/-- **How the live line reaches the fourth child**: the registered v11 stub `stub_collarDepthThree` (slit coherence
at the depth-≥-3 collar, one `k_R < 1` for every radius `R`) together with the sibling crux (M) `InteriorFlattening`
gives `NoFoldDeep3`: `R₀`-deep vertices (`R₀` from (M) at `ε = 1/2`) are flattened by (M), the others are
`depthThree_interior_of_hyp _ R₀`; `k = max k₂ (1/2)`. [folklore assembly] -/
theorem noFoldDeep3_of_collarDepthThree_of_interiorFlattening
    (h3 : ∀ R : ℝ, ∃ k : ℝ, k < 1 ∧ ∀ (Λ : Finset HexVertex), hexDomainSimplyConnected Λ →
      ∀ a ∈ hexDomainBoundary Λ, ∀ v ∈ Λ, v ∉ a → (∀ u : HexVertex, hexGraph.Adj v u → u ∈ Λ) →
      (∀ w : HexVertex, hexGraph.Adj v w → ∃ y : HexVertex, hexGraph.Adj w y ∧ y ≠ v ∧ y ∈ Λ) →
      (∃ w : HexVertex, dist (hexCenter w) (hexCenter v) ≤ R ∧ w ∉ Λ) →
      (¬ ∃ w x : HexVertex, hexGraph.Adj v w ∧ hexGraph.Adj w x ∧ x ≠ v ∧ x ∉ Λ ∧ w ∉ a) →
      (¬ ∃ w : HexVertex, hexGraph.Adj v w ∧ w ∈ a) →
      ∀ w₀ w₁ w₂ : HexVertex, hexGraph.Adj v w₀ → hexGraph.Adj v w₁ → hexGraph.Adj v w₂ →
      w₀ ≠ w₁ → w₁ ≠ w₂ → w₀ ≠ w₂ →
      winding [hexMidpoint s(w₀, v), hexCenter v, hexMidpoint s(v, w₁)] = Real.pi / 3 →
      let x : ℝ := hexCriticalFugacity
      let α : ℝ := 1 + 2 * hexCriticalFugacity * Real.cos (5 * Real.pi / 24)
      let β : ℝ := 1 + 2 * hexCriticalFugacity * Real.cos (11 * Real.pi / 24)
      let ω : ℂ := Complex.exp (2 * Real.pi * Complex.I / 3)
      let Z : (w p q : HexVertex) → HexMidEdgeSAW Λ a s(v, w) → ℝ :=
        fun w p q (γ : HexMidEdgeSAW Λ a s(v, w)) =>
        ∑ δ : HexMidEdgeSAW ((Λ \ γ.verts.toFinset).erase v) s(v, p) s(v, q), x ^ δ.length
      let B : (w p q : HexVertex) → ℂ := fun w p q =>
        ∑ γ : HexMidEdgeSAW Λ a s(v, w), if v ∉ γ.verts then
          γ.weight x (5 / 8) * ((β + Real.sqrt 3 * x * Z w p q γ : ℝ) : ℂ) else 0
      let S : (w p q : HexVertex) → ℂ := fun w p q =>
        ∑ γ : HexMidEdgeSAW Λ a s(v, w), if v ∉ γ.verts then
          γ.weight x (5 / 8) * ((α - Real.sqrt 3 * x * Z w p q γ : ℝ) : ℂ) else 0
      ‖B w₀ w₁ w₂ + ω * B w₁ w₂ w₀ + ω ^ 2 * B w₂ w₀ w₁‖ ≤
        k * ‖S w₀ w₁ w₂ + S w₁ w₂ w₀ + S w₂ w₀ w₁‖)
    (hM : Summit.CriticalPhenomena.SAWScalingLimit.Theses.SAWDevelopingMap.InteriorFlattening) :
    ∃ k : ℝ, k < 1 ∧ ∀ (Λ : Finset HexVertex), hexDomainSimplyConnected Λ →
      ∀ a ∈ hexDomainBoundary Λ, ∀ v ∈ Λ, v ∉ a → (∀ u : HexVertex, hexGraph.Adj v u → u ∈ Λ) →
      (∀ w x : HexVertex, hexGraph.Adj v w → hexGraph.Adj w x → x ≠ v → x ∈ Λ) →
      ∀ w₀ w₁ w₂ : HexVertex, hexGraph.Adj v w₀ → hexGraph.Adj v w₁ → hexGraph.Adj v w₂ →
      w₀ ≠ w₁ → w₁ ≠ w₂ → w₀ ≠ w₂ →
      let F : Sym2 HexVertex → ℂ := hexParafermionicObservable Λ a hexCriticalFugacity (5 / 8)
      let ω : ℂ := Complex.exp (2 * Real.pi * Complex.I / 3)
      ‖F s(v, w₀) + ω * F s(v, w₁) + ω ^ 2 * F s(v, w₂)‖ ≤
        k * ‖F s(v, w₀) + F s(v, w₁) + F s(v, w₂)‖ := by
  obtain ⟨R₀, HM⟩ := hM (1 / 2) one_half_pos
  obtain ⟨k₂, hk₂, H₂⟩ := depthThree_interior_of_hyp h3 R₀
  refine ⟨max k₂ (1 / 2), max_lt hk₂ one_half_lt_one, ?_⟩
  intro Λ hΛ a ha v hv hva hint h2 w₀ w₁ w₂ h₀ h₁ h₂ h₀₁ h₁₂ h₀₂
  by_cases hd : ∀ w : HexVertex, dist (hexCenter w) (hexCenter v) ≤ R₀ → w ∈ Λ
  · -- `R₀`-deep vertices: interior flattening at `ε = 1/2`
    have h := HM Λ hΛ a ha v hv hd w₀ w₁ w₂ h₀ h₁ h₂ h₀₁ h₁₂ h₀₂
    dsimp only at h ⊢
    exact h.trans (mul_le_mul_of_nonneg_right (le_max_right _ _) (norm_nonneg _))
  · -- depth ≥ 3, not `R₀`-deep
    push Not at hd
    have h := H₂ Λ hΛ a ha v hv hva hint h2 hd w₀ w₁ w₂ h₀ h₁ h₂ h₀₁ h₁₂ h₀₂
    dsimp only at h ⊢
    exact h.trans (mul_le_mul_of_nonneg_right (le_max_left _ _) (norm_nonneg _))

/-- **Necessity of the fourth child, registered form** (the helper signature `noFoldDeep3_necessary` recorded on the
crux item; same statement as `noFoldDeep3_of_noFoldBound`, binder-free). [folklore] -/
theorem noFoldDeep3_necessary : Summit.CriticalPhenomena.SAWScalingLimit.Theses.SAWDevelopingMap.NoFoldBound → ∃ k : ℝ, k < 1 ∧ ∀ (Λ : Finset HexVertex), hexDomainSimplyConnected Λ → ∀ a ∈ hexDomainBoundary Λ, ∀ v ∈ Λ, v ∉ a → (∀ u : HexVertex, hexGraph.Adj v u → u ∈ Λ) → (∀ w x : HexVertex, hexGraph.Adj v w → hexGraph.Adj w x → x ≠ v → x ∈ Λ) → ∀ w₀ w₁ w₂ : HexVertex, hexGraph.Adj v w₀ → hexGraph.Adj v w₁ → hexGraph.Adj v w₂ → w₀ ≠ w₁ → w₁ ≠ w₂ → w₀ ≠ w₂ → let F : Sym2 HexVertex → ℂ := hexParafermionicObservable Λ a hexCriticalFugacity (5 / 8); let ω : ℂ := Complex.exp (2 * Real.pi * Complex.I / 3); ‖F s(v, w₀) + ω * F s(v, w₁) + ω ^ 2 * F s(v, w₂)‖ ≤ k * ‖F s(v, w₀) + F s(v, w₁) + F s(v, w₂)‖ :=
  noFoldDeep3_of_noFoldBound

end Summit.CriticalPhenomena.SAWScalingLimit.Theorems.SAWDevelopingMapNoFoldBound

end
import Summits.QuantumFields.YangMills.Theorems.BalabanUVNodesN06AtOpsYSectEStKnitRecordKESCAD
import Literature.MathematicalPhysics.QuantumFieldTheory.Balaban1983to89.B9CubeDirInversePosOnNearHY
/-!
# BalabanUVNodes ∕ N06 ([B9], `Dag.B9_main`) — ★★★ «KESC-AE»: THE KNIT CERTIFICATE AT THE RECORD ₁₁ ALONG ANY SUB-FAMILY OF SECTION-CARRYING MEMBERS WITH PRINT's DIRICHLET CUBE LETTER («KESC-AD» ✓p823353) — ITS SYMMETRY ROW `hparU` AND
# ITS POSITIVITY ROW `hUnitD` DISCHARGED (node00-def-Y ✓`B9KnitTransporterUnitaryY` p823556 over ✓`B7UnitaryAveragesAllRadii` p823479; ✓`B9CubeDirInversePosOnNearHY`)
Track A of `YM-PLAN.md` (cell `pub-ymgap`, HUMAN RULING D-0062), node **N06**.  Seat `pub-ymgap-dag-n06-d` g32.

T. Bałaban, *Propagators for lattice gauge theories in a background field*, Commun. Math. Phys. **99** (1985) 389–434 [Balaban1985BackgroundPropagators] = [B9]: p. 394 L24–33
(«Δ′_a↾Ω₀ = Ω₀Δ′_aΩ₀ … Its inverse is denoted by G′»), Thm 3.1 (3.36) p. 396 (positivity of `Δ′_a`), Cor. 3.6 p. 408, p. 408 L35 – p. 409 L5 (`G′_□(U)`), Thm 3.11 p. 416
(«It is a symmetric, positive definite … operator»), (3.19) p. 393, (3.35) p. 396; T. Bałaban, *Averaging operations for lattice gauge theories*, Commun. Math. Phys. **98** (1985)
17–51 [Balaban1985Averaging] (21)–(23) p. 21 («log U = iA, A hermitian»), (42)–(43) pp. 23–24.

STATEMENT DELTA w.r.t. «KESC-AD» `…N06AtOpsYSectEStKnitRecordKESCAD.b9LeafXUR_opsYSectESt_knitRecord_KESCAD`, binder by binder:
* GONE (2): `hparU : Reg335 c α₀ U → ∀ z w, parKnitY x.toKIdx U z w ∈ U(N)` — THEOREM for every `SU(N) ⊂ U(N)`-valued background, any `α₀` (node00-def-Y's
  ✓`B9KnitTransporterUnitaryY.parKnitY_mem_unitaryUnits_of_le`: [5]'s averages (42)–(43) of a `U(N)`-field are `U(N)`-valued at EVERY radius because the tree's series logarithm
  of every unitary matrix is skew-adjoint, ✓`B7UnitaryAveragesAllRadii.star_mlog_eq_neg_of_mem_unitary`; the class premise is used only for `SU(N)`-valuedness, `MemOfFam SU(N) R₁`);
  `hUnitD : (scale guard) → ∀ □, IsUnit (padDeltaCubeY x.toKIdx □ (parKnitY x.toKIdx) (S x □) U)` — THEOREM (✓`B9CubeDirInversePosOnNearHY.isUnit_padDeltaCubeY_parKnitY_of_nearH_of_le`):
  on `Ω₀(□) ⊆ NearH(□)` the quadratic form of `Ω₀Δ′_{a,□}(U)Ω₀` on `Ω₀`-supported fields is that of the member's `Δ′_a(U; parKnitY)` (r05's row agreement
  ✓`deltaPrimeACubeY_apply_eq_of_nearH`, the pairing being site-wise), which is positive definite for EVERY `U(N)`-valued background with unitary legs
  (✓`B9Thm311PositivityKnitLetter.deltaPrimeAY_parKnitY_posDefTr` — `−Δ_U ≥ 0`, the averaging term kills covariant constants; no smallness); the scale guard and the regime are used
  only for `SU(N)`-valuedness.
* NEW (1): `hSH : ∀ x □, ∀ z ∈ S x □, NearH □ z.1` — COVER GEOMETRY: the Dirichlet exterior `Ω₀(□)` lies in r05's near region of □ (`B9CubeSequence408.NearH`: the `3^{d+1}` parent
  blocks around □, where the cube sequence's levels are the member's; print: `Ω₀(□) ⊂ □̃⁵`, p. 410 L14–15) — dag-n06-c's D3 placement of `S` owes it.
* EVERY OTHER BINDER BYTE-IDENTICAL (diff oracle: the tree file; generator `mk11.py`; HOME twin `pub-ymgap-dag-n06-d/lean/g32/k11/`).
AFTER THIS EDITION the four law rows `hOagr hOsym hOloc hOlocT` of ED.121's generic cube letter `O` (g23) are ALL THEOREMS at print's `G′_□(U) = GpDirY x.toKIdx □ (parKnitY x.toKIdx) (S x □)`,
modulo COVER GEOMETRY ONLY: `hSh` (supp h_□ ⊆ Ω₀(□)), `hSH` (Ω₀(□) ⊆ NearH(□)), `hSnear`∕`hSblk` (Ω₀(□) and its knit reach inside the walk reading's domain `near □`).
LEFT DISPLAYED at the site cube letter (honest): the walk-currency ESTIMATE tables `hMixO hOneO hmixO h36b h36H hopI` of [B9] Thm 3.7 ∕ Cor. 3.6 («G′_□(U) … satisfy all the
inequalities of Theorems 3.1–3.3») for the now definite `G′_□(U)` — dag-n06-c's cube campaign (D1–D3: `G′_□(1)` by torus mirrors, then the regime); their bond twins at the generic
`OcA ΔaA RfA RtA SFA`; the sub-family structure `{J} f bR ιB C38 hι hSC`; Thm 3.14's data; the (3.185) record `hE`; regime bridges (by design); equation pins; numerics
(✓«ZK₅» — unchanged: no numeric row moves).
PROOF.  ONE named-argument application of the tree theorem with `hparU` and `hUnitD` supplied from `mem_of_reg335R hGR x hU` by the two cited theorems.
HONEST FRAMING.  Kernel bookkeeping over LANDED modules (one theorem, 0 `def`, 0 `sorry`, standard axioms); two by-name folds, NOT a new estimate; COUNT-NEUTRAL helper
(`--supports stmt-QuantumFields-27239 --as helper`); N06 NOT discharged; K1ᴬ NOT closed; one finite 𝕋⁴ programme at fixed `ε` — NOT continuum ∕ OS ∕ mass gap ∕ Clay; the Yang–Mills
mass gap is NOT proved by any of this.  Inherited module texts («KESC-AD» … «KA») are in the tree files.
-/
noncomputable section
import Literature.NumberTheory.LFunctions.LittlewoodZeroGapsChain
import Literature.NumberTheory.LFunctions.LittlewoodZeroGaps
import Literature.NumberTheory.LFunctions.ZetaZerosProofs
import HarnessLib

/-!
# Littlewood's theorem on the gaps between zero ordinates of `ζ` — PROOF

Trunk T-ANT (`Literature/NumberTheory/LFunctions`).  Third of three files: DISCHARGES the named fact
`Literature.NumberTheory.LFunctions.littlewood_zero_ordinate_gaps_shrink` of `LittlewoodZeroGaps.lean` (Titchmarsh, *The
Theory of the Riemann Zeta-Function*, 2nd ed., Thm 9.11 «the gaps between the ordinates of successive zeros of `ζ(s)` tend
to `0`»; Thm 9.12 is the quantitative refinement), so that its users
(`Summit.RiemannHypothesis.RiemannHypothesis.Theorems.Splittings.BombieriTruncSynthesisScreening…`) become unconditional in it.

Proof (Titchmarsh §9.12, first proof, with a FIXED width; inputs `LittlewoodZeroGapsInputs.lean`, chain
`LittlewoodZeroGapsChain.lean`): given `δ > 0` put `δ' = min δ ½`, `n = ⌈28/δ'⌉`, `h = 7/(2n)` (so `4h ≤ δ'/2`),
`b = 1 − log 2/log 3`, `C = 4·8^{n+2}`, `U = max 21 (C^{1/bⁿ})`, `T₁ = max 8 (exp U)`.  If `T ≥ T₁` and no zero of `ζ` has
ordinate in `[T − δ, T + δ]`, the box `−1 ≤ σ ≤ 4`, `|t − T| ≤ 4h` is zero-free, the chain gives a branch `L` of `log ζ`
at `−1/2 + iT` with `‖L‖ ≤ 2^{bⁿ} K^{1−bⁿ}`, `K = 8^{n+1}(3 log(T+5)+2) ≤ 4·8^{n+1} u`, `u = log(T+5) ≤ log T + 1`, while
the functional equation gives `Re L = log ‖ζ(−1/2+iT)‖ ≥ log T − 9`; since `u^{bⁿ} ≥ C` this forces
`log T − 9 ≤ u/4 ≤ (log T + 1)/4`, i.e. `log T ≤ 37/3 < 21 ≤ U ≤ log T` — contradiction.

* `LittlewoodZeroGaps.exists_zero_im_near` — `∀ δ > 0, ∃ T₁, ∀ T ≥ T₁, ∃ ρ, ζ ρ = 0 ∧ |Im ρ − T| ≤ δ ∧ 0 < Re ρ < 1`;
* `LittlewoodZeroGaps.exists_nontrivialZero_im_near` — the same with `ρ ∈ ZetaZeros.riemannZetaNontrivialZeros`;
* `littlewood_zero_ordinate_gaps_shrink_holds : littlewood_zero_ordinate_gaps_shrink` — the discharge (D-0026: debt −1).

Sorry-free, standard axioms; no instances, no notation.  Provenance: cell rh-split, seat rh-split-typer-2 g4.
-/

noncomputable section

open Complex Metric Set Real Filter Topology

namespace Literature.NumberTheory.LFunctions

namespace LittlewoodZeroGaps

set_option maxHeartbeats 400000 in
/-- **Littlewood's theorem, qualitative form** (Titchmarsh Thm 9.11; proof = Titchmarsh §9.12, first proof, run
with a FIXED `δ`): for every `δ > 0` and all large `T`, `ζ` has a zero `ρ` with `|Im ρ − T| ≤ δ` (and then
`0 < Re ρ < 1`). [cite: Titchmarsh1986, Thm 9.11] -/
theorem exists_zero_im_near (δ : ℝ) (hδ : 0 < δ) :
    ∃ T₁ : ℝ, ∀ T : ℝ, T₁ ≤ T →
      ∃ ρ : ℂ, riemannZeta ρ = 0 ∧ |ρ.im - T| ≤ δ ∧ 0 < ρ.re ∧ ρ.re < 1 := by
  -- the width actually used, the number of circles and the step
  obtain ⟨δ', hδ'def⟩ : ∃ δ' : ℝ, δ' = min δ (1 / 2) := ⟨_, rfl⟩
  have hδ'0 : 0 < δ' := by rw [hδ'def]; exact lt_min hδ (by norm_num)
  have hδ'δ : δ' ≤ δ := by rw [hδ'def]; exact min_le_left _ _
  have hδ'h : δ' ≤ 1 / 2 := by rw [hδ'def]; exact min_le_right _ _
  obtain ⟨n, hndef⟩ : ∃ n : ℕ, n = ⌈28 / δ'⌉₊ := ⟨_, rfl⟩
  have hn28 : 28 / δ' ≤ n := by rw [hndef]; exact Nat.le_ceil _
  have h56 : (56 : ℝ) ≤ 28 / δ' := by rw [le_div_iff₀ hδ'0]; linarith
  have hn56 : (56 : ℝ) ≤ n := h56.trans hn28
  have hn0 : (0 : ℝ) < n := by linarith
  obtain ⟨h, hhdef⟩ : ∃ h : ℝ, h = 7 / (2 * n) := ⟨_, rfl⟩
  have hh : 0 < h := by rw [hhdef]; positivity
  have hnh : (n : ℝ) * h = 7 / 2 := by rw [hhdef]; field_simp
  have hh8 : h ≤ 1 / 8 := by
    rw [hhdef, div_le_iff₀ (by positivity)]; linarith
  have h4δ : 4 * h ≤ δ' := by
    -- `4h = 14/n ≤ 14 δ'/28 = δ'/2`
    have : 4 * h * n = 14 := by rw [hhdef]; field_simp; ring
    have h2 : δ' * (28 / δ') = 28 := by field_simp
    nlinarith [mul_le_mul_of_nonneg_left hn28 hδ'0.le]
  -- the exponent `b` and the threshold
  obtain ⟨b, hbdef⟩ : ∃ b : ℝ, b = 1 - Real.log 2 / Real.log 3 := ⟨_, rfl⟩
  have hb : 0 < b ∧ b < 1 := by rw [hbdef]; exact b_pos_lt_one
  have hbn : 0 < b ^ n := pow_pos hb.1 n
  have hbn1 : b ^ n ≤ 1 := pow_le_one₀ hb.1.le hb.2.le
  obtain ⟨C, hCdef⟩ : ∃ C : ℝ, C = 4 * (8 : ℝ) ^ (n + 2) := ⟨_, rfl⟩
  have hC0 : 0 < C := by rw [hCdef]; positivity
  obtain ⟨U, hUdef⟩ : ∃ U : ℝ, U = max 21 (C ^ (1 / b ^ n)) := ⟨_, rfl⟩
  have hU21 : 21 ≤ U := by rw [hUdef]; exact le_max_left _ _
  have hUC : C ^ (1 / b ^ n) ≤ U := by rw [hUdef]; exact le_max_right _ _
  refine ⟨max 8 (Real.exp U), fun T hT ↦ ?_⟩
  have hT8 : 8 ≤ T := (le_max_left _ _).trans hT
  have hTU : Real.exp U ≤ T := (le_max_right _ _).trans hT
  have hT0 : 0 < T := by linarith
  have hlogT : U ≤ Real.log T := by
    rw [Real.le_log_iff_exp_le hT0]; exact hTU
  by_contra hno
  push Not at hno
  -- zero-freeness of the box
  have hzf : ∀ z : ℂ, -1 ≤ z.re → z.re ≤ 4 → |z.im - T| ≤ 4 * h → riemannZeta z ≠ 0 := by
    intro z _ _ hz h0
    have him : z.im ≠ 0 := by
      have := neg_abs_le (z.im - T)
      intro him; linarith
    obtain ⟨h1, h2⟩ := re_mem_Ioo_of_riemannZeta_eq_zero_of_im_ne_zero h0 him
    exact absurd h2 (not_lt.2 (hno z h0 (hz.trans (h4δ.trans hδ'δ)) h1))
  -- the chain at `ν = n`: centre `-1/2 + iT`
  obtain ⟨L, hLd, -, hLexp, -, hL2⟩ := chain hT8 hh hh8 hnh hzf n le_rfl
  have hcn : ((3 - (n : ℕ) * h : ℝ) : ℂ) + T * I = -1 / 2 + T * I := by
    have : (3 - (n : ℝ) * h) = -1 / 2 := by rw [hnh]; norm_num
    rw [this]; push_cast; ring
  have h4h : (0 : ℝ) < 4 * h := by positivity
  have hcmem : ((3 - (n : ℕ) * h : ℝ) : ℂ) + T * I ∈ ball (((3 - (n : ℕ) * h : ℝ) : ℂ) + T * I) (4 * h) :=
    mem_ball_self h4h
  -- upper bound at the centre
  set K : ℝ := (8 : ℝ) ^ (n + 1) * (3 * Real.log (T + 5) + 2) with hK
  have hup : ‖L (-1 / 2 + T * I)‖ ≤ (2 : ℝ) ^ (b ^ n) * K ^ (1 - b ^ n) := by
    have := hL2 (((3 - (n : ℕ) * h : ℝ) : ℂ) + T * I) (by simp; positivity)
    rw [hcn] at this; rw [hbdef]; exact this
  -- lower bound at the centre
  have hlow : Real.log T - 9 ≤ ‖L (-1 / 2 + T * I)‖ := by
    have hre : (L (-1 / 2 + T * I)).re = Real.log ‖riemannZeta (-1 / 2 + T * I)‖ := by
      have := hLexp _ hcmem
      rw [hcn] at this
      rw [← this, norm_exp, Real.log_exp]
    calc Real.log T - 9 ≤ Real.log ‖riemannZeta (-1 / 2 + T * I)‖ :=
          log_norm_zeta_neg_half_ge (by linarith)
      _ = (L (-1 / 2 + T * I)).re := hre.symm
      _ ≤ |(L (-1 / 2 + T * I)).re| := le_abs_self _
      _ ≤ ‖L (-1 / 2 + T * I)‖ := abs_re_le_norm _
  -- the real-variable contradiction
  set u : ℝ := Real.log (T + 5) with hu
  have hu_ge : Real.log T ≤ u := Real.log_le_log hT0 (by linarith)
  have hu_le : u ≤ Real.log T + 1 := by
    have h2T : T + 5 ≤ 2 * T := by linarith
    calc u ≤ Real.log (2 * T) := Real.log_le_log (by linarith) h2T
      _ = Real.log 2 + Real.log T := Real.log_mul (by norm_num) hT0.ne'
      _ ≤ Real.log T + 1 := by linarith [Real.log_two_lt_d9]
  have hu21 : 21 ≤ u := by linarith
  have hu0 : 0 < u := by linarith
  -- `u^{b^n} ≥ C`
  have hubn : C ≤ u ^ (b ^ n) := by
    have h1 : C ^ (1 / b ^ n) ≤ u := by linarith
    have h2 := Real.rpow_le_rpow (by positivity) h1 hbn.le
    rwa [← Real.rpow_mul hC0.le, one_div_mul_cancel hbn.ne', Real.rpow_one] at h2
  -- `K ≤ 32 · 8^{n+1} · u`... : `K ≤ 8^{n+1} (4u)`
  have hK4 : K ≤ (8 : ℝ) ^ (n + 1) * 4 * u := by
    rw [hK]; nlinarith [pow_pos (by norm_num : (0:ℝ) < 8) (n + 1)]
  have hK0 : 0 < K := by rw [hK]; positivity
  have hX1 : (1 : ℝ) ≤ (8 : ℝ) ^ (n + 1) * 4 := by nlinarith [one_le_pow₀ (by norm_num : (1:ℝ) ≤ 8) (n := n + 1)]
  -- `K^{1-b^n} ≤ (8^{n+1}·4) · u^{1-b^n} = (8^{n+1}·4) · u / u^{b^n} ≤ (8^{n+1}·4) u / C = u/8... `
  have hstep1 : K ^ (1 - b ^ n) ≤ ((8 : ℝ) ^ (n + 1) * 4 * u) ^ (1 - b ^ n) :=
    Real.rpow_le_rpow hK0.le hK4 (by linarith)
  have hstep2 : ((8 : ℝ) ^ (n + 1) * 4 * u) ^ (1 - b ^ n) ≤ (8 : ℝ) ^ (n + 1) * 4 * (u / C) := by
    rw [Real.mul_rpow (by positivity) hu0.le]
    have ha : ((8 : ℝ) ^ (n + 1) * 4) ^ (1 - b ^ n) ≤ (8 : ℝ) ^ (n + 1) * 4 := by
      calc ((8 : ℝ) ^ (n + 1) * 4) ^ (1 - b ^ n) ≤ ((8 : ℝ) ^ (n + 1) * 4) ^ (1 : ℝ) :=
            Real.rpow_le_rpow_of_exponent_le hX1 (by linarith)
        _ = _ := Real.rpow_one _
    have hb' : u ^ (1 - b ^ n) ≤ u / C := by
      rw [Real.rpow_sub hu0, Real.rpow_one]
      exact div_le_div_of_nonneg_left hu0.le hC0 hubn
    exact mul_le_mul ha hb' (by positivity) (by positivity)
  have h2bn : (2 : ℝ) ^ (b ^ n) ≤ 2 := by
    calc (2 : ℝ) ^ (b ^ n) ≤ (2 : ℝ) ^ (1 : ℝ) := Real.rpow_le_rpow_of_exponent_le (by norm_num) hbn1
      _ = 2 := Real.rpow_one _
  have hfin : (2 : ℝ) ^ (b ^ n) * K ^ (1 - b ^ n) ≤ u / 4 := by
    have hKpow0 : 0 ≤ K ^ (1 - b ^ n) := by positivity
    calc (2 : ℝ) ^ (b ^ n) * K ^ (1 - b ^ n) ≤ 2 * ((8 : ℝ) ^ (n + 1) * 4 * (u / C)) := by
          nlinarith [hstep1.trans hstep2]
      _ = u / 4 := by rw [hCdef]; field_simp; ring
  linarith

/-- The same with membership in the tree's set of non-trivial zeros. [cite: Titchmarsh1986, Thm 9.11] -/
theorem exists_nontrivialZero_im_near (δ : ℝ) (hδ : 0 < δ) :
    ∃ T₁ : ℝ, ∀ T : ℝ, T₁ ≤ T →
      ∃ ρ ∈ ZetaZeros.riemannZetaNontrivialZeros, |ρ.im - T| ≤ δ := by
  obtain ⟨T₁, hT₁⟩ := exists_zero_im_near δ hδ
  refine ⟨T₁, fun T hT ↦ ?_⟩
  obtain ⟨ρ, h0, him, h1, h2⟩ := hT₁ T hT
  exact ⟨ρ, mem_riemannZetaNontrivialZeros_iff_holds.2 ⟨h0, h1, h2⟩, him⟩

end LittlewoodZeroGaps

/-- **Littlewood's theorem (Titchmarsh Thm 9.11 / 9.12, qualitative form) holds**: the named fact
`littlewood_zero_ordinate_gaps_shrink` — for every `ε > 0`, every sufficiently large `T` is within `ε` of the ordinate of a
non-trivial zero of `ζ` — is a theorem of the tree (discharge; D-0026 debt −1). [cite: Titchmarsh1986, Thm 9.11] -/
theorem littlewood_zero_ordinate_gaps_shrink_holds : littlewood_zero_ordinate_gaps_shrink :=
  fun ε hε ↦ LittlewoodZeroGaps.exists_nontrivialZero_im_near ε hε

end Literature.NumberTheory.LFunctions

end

====

• PROBLEM
The required output is the entries from their opening line through the line holding "the others are", repeated exactly, with both end lines kept.

• RESPONSE
/-- **How the live line reaches the fourth child**: the registered v11 stub `stub_collarDepthThree` (slit coherence
at the depth-≥-3 collar, one `k_R < 1` for every radius `R`) together with the sibling crux (M) `InteriorFlattening`
gives `NoFoldDeep3`: `R₀`-deep vertices (`R₀` from (M) at `ε = 1/2`) are flattened by (M), the others are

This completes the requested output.